In the expansion of that Occupation, Gazans – and Palestinians more broadly – will be an entirely subjugated people under the fulfilment of the Zionist promise of complete mastery. What Israel fails to realise, however, is that it will still have a primary issue on its hands in such a future, and that is one which would persistently be a thorn in the Occupation’s feet.

Conquest and Occupation are steps that could, although hated, still be tolerated or swallowed by many. Humiliation, however, is an entirely different beast, and one that is a powerful stimulant to resist an injustice. The constant humiliation of a conquered and Occupied people will, eventually, force them into an inevitable path of resistance.

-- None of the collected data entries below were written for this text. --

/-! ## The cap structures read in the charts -/

/-- **`JCap` is `i ⊕ i` in the `V`-chart.** [folklore] -/
theorem JCap_κV (b : OV R₁) (u : E4) :
    JCap R₁ (κV b) (mfderiv 𝓘(ℝ, E4) 𝓘(ℝ, E4) (κV : OV R₁ → Cap R₁) b u) =
      mfderiv 𝓘(ℝ, E4) 𝓘(ℝ, E4) (κV : OV R₁ → Cap R₁) b (I4 u) := by
  have h1 : MDifferentiableAt 𝓘(ℝ, E4) 𝓘(ℝ, E4) (dC1 R₁).inl (jV₁ b) :=
    ((dC1 R₁).contMDiff_inl _).mdifferentiableAt (by simp)
  have h2 : MDifferentiableAt 𝓘(ℝ, E4) 𝓘(ℝ, E4) (jV₁ : OV R₁ → C₁ R₁) b :=
    ((dVH R₁).contMDiff_inl _).mdifferentiableAt (by simp)
  have e : ∀ u : E4, mfderiv 𝓘(ℝ, E4) 𝓘(ℝ, E4) (κV : OV R₁ → Cap R₁) b u =
      mfderiv 𝓘(ℝ, E4) 𝓘(ℝ, E4) (dC1 R₁).inl (jV₁ b) (mfderiv 𝓘(ℝ, E4) 𝓘(ℝ, E4) jV₁ b u) :=
    fun u => congrArg (fun L : E4 →L[ℝ] E4 => L u) (mfderiv_comp b h1 h2)
  rw [e, e]
  show JCap R₁ ((dC1 R₁).inl (jV₁ b)) _ = _
  rw [JCap, GlueJ.glueACS_inl, J₁, GlueJ.glueACS_inl, JV_apply]

/-- **`JCap` is `i ⊕ i` in the `H`-chart.** [folklore] -/
theorem JCap_κH (b : OH R₁) (u : E4) :
    JCap R₁ (κH b) (mfderiv 𝓘(ℝ, E4) 𝓘(ℝ, E4) (κH : OH R₁ → Cap R₁) b u) =
      mfderiv 𝓘(ℝ, E4) 𝓘(ℝ, E4) (κH : OH R₁ → Cap R₁) b (I4 u) := by
  have h1 : MDifferentiableAt 𝓘(ℝ, E4) 𝓘(ℝ, E4) (dC1 R₁).inl (jH₁ b) :=
    ((dC1 R₁).contMDiff_inl _).mdifferentiableAt (by simp)
  have h2 : MDifferentiableAt 𝓘(ℝ, E4) 𝓘(ℝ, E4) (jH₁ : OH R₁ → C₁ R₁) b :=
    ((dVH R₁).contMDiff_inr _).mdifferentiableAt (by simp)
  have e : ∀ u : E4, mfderiv 𝓘(ℝ, E4) 𝓘(ℝ, E4) (κH : OH R₁ → Cap R₁) b u =
      mfderiv 𝓘(ℝ, E4) 𝓘(ℝ, E4) (dC1 R₁).inl (jH₁ b) (mfderiv 𝓘(ℝ, E4) 𝓘(ℝ, E4) jH₁ b u) :=
    fun u => congrArg (fun L : E4 →L[ℝ] E4 => L u) (mfderiv_comp b h1 h2)
  rw [e, e]
  show JCap R₁ ((dC1 R₁).inl (jH₁ b)) _ = _
  rw [JCap, GlueJ.glueACS_inl, J₁, GlueJ.glueACS_inr, JH_apply]

/-- **`JCap` is `i ⊕ i` in the corner chart.** [folklore] -/
theorem JCap_κC (c : OC R₁) (u : E4) :
    JCap R₁ (κC c) (mfderiv 𝓘(ℝ, E4) 𝓘(ℝ, E4) (κC : OC R₁ → Cap R₁) c u) =
      mfderiv 𝓘(ℝ, E4) 𝓘(ℝ, E4) (κC : OC R₁ → Cap R₁) c (I4 u) := by
  show JCap R₁ ((dC1 R₁).inr c) (mfderiv 𝓘(ℝ, E4) 𝓘(ℝ, E4) (dC1 R₁).inr c u) = _
  rw [JCap, GlueJ.glueACS_inr, JC_apply]

/-- **`βCap` is `ΩV` in the `V`-chart.** [folklore] -/
theorem βCap_pullback_κV (b : OV R₁) : (βCap R₁).pullback 𝓘(ℝ, E4) (κV : OV R₁ → Cap R₁) b = βV R₁ b := by
  have h1 : MDifferentiableAt 𝓘(ℝ, E4) 𝓘(ℝ, E4) (dC1 R₁).inl (jV₁ b) :=
    ((dC1 R₁).contMDiff_inl _).mdifferentiableAt (by simp)
  have h2 : MDifferentiableAt 𝓘(ℝ, E4) 𝓘(ℝ, E4) (jV₁ : OV R₁ → C₁ R₁) b :=
    ((dVH R₁).contMDiff_inl _).mdifferentiableAt (by simp)
  have e : ((βCap R₁).pullback 𝓘(ℝ, E4) (dC1 R₁).inl) (jV₁ b) = β₁ R₁ (jV₁ b) :=
    GlueF.glueForm_pullback_inl (dC1 R₁) (jV₁ b)
  rw [show (κV : OV R₁ → Cap R₁) = (dC1 R₁).inl ∘ jV₁ from rfl, pullback_comp_pt _ h1 h2,
    pullback_congr_form e, β₁, GlueF.glueForm_pullback_inl]

/-- **`βCap` is `ΩH` in the `H`-chart.** [folklore] -/
theorem βCap_pullback_κH (b : OH R₁) : (βCap R₁).pullback 𝓘(ℝ, E4) (κH : OH R₁ → Cap R₁) b = βH R₁ b := by
  have h1 : MDifferentiableAt 𝓘(ℝ, E4) 𝓘(ℝ, E4) (dC1 R₁).inl (jH₁ b) :=
    ((dC1 R₁).contMDiff_inl _).mdifferentiableAt (by simp)
  have h2 : MDifferentiableAt 𝓘(ℝ, E4) 𝓘(ℝ, E4) (jH₁ : OH R₁ → C₁ R₁) b :=
    ((dVH R₁).contMDiff_inr _).mdifferentiableAt (by simp)
  have e : ((βCap R₁).pullback 𝓘(ℝ, E4) (dC1 R₁).inl) (jH₁ b) = β₁ R₁ (jH₁ b) :=
    GlueF.glueForm_pullback_inl (dC1 R₁) (jH₁ b)
  rw [show (κH : OH R₁ → Cap R₁) = (dC1 R₁).inl ∘ jH₁ from rfl, pullback_comp_pt _ h1 h2,
    pullback_congr_form e, β₁, GlueF.glueForm_pullback_inr _ compat_VH]

/-! ## The chart maps `κV ∘ mkV ∘ inv1`, `κH ∘ mkH ∘ inv2` from the end coordinates -/

/-- The `V`-chart map from end coordinates. [folklore] -/
def FV : E4 → Cap R₁ := κV ∘ (toOpens (OV R₁) oV ∘ inv1)
/-- The `H`-chart map from end coordinates. [folklore] -/
def FH : E4 → Cap R₁ := κH ∘ (toOpens (OH R₁) oH ∘ inv2)

/-- `ofCoord = FV` near a point with `|z₁| > R₁`. [folklore] -/
theorem ofCoord_eventuallyEq_FV {w : E4} (h1 : R₁ ^ 2 < r1 w) : (ofCoord : E4 → Cap R₁) =ᶠ[𝓝 w] FV := by
  filter_upwards [(isOpen_lt continuous_const continuous_r1).mem_nhds h1] with w' hw'
  exact ofCoord_of_r1 hw'
/-- `ofCoord = FH` near a point with `|z₂| > R₁`. [folklore] -/
theorem ofCoord_eventuallyEq_FH {w : E4} (h2 : R₁ ^ 2 < r2 w) : (ofCoord : E4 → Cap R₁) =ᶠ[𝓝 w] FH := by
  filter_upwards [(isOpen_lt continuous_const continuous_r2).mem_nhds h2] with w' hw'
  exact ofCoord_of_r2 hw'

/-- The inner map of `FV` is differentiable with derivative `D(inv1)`. [folklore] -/
theorem mfderiv_mkV_inv1 {w : E4} (h1 : R₁ ^ 2 < r1 w) :
    MDifferentiableAt 𝓘(ℝ, E4) 𝓘(ℝ, E4) (toOpens (OV R₁) oV ∘ inv1) w ∧
      ∀ u : E4, mfderiv 𝓘(ℝ, E4) 𝓘(ℝ, E4) (toOpens (OV R₁) oV ∘ inv1) w u = fderiv ℝ inv1 w u := by
  have hm : inv1 w ∈ OV R₁ := r1_inv1_lt hR.out h1
  have ha : MDifferentiableAt 𝓘(ℝ, E4) 𝓘(ℝ, E4) (toOpens (OV R₁) oV) (inv1 w) :=
    (contMDiffAt_toOpens hm).mdifferentiableAt (by simp)
  have hb : MDifferentiableAt 𝓘(ℝ, E4) 𝓘(ℝ, E4) inv1 w :=
    (contDiffAt_inv1 (r1_ne_zero_of_sq_lt h1)).differentiableAt (by simp) |>.mdifferentiableAt
  refine ⟨ha.comp w hb, fun u => ?_⟩
  rw [mfderiv_comp w ha hb]
  show mfderiv 𝓘(ℝ, E4) 𝓘(ℝ, E4) (toOpens (OV R₁) oV) (inv1 w) (mfderiv 𝓘(ℝ, E4) 𝓘(ℝ, E4) inv1 w u) = _
  rw [mfderiv_toOpens_apply hm, mfderiv_eq_fderiv]
  rfl

/-- The inner map of `FH` is differentiable with derivative `D(inv2)`. [folklore] -/
theorem mfderiv_mkH_inv2 {w : E4} (h2 : R₁ ^ 2 < r2 w) :
    MDifferentiableAt 𝓘(ℝ, E4) 𝓘(ℝ, E4) (toOpens (OH R₁) oH ∘ inv2) w ∧
      ∀ u : E4, mfderiv 𝓘(ℝ, E4) 𝓘(ℝ, E4) (toOpens (OH R₁) oH ∘ inv2) w u = fderiv ℝ inv2 w u := by
  have hm : inv2 w ∈ OH R₁ := r2_inv2_lt hR.out h2
  have ha : MDifferentiableAt 𝓘(ℝ, E4) 𝓘(ℝ, E4) (toOpens (OH R₁) oH) (inv2 w) :=
    (contMDiffAt_toOpens hm).mdifferentiableAt (by simp)
  have hb : MDifferentiableAt 𝓘(ℝ, E4) 𝓘(ℝ, E4) inv2 w :=
    (contDiffAt_inv2 (r2_ne_zero_of_sq_lt h2)).differentiableAt (by simp) |>.mdifferentiableAt
  refine ⟨ha.comp w hb, fun u => ?_⟩
  rw [mfderiv_comp w ha hb]
  show mfderiv 𝓘(ℝ, E4) 𝓘(ℝ, E4) (toOpens (OH R₁) oH) (inv2 w) (mfderiv 𝓘(ℝ, E4) 𝓘(ℝ, E4) inv2 w u) = _
  rw [mfderiv_toOpens_apply hm, mfderiv_eq_fderiv]
  rfl

/-- `κV` is differentiable. [folklore] -/
theorem mdifferentiableAt_κV (b : OV R₁) : MDifferentiableAt 𝓘(ℝ, E4) 𝓘(ℝ, E4) (κV : OV R₁ → Cap R₁) b :=
  ((((dC1 R₁).contMDiff_inl _).comp b ((dVH R₁).contMDiff_inl b))).mdifferentiableAt (by simp)
/-- `κH` is differentiable. [folklore] -/
theorem mdifferentiableAt_κH (b : OH R₁) : MDifferentiableAt 𝓘(ℝ, E4) 𝓘(ℝ, E4) (κH : OH R₁ → Cap R₁) b :=
  ((((dC1 R₁).contMDiff_inl _).comp b ((dVH R₁).contMDiff_inr b))).mdifferentiableAt (by simp)

/-- **Differential of `FV`**: `d(FV)_w u = dκV (D(inv1)_w u)`. [folklore] -/
theorem mfderiv_FV {w : E4} (h1 : R₁ ^ 2 < r1 w) :
    MDifferentiableAt 𝓘(ℝ, E4) 𝓘(ℝ, E4) (FV : E4 → Cap R₁) w ∧ ∀ u : E4,
      mfderiv 𝓘(ℝ, E4) 𝓘(ℝ, E4) (FV : E4 → Cap R₁) w u =
        mfderiv 𝓘(ℝ, E4) 𝓘(ℝ, E4) (κV : OV R₁ → Cap R₁) (mkV (inv1 w)) (fderiv ℝ inv1 w u) := by
  obtain ⟨hd, he⟩ := mfderiv_mkV_inv1 h1
  have hκ := mdifferentiableAt_κV (R₁ := R₁) (mkV (inv1 w))
  refine ⟨hκ.comp w hd, fun u => ?_⟩
  rw [FV, mfderiv_comp w hκ hd]
  show mfderiv 𝓘(ℝ, E4) 𝓘(ℝ, E4) κV (mkV (inv1 w)) (mfderiv 𝓘(ℝ, E4) 𝓘(ℝ, E4)
    (toOpens (OV R₁) oV ∘ inv1) w u) = _
  rw [he]

/-- **Differential of `FH`**: `d(FH)_w u = dκH (D(inv2)_w u)`. [folklore] -/
theorem mfderiv_FH {w : E4} (h2 : R₁ ^ 2 < r2 w) :
    MDifferentiableAt 𝓘(ℝ, E4) 𝓘(ℝ, E4) (FH : E4 → Cap R₁) w ∧ ∀ u : E4,
      mfderiv 𝓘(ℝ, E4) 𝓘(ℝ, E4) (FH : E4 → Cap R₁) w u =
        mfderiv 𝓘(ℝ, E4) 𝓘(ℝ, E4) (κH : OH R₁ → Cap R₁) (mkH (inv2 w)) (fderiv ℝ inv2 w u) := by
  obtain ⟨hd, he⟩ := mfderiv_mkH_inv2 h2
  have hκ := mdifferentiableAt_κH (R₁ := R₁) (mkH (inv2 w))
  refine ⟨hκ.comp w hd, fun u => ?_⟩
  rw [FH, mfderiv_comp w hκ hd]
  show mfderiv 𝓘(ℝ, E4) 𝓘(ℝ, E4) κH (mkH (inv2 w)) (mfderiv 𝓘(ℝ, E4) 𝓘(ℝ, E4)
    (toOpens (OH R₁) oH ∘ inv2) w u) = _
  rw [he]

/-- **`FV^* βCap = ΩM`** at points with `|z₁| > R₁`. [folklore] -/
theorem βCap_pullback_FV {w : E4} (h1 : R₁ ^ 2 < r1 w) : (βCap R₁).pullback 𝓘(ℝ, E4) FV w = ΩM R₁ w := by
  obtain ⟨hd, -⟩ := mfderiv_mkV_inv1 h1
  have hm : inv1 w ∈ OV R₁ := r1_inv1_lt hR.out h1
  rw [FV, pullback_comp_pt _ (mdifferentiableAt_κV _) hd, pullback_congr_form (βCap_pullback_κV _), βV,
    ← pullback_comp_pt _ (Literature.Geometry.Manifold.OpenSubmanifold.mdifferentiableAt_subtype_val _) hd]
  have hev : (Subtype.val ∘ (toOpens (OV R₁) oV ∘ inv1)) =ᶠ[𝓝 w] inv1 := by
    have hc : ContinuousAt inv1 w := (contDiffAt_inv1 (r1_ne_zero_of_sq_lt h1)).continuousAt
    filter_upwards [hc.preimage_mem_nhds ((OV R₁).2.mem_nhds hm)] with w' hw'
    exact val_toOpens hw'
  rw [pullback_congr_map _ hev, ΩV_pullback_inv1 R₁ (r1_ne_zero_of_sq_lt h1)]

/-- **`FH^* βCap = ΩM`** at points with `|z₂| > R₁`. [folklore] -/
theorem βCap_pullback_FH {w : E4} (h2 : R₁ ^ 2 < r2 w) : (βCap R₁).pullback 𝓘(ℝ, E4) FH w = ΩM R₁ w := by
  obtain ⟨hd, -⟩ := mfderiv_mkH_inv2 h2
  have hm : inv2 w ∈ OH R₁ := r2_inv2_lt hR.out h2
  rw [FH, pullback_comp_pt _ (mdifferentiableAt_κH _) hd, pullback_congr_form (βCap_pullback_κH _), βH,
    ← pullback_comp_pt _ (Literature.Geometry.Manifold.OpenSubmanifold.mdifferentiableAt_subtype_val _) hd]
  have hev : (Subtype.val ∘ (toOpens (OH R₁) oH ∘ inv2)) =ᶠ[𝓝 w] inv2 := by
    have hc : ContinuousAt inv2 w := (contDiffAt_inv2 (r2_ne_zero_of_sq_lt h2)).continuousAt
    filter_upwards [hc.preimage_mem_nhds ((OH R₁).2.mem_nhds hm)] with w' hw'
    exact val_toOpens hw'
  rw [pullback_congr_map _ hev, ΩH_pullback_inv2 R₁ (r2_ne_zero_of_sq_lt h2)]

/-! ## Holomorphy and consistency of the gluing `M ⇀ Cap` -/

variable {M : Type} [TopologicalSpace M] [T2Space M] [ChartedSpace E4 M] [IsManifold (𝓡 4) ∞ M]
  {sf : MForm (𝓡 4) M ℝ 2} {K : Set M} {R : ℝ} {ψ : M → E4} {χ : E4 → M}
  {J : AlmostComplexStructure (𝓡 4) ∞ M} (H : EndHyp sf K R ψ χ R₁ J)

/-- The gluing map near a point with `|ψ₁| > R₁` is `FV ∘ ψ`; its differential. [folklore] -/
theorem mfderiv_glue_of_r1 {x : M} (hK : x ∉ K) (h1 : R₁ ^ 2 < r1 (ψ x)) (u : TangentSpace (𝓡 4) x) :
    mfderiv (𝓡 4) 𝓘(ℝ, E4) (dX H).glue x u = mfderiv 𝓘(ℝ, E4) 𝓘(ℝ, E4) (κV : OV R₁ → Cap R₁)
      (mkV (inv1 (ψ x))) (fderiv ℝ inv1 (ψ x) (mfderiv (𝓡 4) 𝓘(ℝ, E4) ψ x u)) := by
  have hψ := H.contMDiffAt_ψ hK
  have hev : ((dX H).glue : M → Cap R₁) =ᶠ[𝓝 x] (FV ∘ ψ) :=
    hψ.continuousAt.eventually (ofCoord_eventuallyEq_FV h1) |>.mono fun x' h => by
      rw [dX_glue_apply]; exact h
  obtain ⟨hd, he⟩ := mfderiv_FV (R₁ := R₁) h1
  rw [hev.mfderiv_eq, mfderiv_comp x hd (hψ.mdifferentiableAt (by simp))]
  exact he _

/-- The gluing map near a point with `|ψ₂| > R₁` is `FH ∘ ψ`; its differential. [folklore] -/
theorem mfderiv_glue_of_r2 {x : M} (hK : x ∉ K) (h2 : R₁ ^ 2 < r2 (ψ x)) (u : TangentSpace (𝓡 4) x) :
    mfderiv (𝓡 4) 𝓘(ℝ, E4) (dX H).glue x u = mfderiv 𝓘(ℝ, E4) 𝓘(ℝ, E4) (κH : OH R₁ → Cap R₁)
      (mkH (inv2 (ψ x))) (fderiv ℝ inv2 (ψ x) (mfderiv (𝓡 4) 𝓘(ℝ, E4) ψ x u)) := by
  have hψ := H.contMDiffAt_ψ hK
  have hev : ((dX H).glue : M → Cap R₁) =ᶠ[𝓝 x] (FH ∘ ψ) :=
    hψ.continuousAt.eventually (ofCoord_eventuallyEq_FH h2) |>.mono fun x' h => by
      rw [dX_glue_apply]; exact h
  obtain ⟨hd, he⟩ := mfderiv_FH (R₁ := R₁) h2
  rw [hev.mfderiv_eq, mfderiv_comp x hd (hψ.mdifferentiableAt (by simp))]
  exact he _

/-- **The gluing `M ⇀ Cap` is `(J, JCap)`-holomorphic.** [folklore] -/
theorem hol_X : ∀ x ∈ (dX H).glue.source, ∀ v : E4,
    mfderiv (𝓡 4) 𝓘(ℝ, E4) (dX H).glue x (J x v) =
      JCap R₁ ((dX H).glue x) (mfderiv (𝓡 4) 𝓘(ℝ, E4) (dX H).glue x v) := by
  rintro x ⟨hK, hg⟩ v
  have hK' : x ∉ K := hK
  rcases hg with h1 | h2
  · rw [mfderiv_glue_of_r1 H hK' h1, mfderiv_glue_of_r1 H hK' h1,
      mfderiv_ψ_J H hK' (H.lt_norm_of_r1 h1).1, fderiv_inv1_I4 (r1_ne_zero_of_sq_lt h1), ← JCap_κV]
    exact acs_congr_point _ (by rw [dX_glue_apply, ofCoord_of_r1 h1]) _
  · rw [mfderiv_glue_of_r2 H hK' h2, mfderiv_glue_of_r2 H hK' h2,
      mfderiv_ψ_J H hK' (H.lt_norm_of_r2 h2).1, fderiv_inv2_I4 (r2_ne_zero_of_sq_lt h2), ← JCap_κH]
    exact acs_congr_point _ (by rw [dX_glue_apply, ofCoord_of_r2 h2]) _

/-- **The gluing pulls the cap form back to the modified form.** [folklore] -/
theorem compat_X : ∀ x ∈ (dX H).glue.source,
    (βCap R₁).pullback (𝓡 4) (dX H).glue x = sfMod H x := by
  rintro x ⟨hK, hg⟩
  have hK' : x ∉ K := hK
  have hψ := H.contMDiffAt_ψ hK'
  rw [sfMod_of_not_mem H hK']
  rcases hg with h1 | h2
  · have hev : ((dX H).glue : M → Cap R₁) =ᶠ[𝓝 x] (FV ∘ ψ) :=
      hψ.continuousAt.eventually (ofCoord_eventuallyEq_FV h1) |>.mono fun x' h => by
        rw [dX_glue_apply]; exact h
    rw [pullback_congr_map _ hev, pullback_comp_pt _ (mfderiv_FV h1).1 (hψ.mdifferentiableAt (by simp))]
    exact pullback_congr_form (βCap_pullback_FV h1)
  · have hev : ((dX H).glue : M → Cap R₁) =ᶠ[𝓝 x] (FH ∘ ψ) :=
      hψ.continuousAt.eventually (ofCoord_eventuallyEq_FH h2) |>.mono fun x' h => by
        rw [dX_glue_apply]; exact h
    rw [pullback_congr_map _ hev, pullback_comp_pt _ (mfderiv_FH h2).1 (hψ.mdifferentiableAt (by simp))]
    exact pullback_congr_form (βCap_pullback_FH h2)

/-! ## `JX`, `ωX` -/

variable [Nonempty M]

/-- **The almost complex structure of `X`** (`J` on `M`, `JCap` on the cap). [folklore] -/
def JX : AlmostComplexStructure (𝓡 4) ∞ (dX H).Glued := GlueJ.glueACS (dX H) J (JCap R₁) (hol_X H)

/-- **The form of `X`** (`sfMod` on `M`, `βCap` on the cap). [folklore] -/
def ωX : MForm (𝓡 4) (dX H).Glued ℝ 2 := GlueF.glueForm (dX H) (sfMod H) (βCap R₁)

That is a path which recognises no bribery or blackmail, and which is swayed by no amount of promises of economic prosperity, political legitimacy, limited autonomy or international applause. To the humiliated party, all such guarantees are almost meaningless in the face of their continued humiliation and subjugation. Dignity and freedom are priceless things, and all objects that glitters are but trifles in comparison.

Those who have ever undergone an abusive relationship or situation may understand that best, and the manipulation, the threats and the punishments employed by abusers look eerily similar to those Israel commits against the Palestinians and is utilising in Gaza currently.

As one Palestinian leader put it in an interview, years before his killing at the hands of Israel forces, “does the world expect us to be well-behaved victims while we’re getting killed? For us to be slaughtered without making a noise? That’s impossible.”

What Israel has subjected Gaza to over almost two decades was sufficient in provoking such an idea, and Israel’s planned subjugation of the Strip – and the wider Palestinian Territories – under a dystopian control system will only enhance that.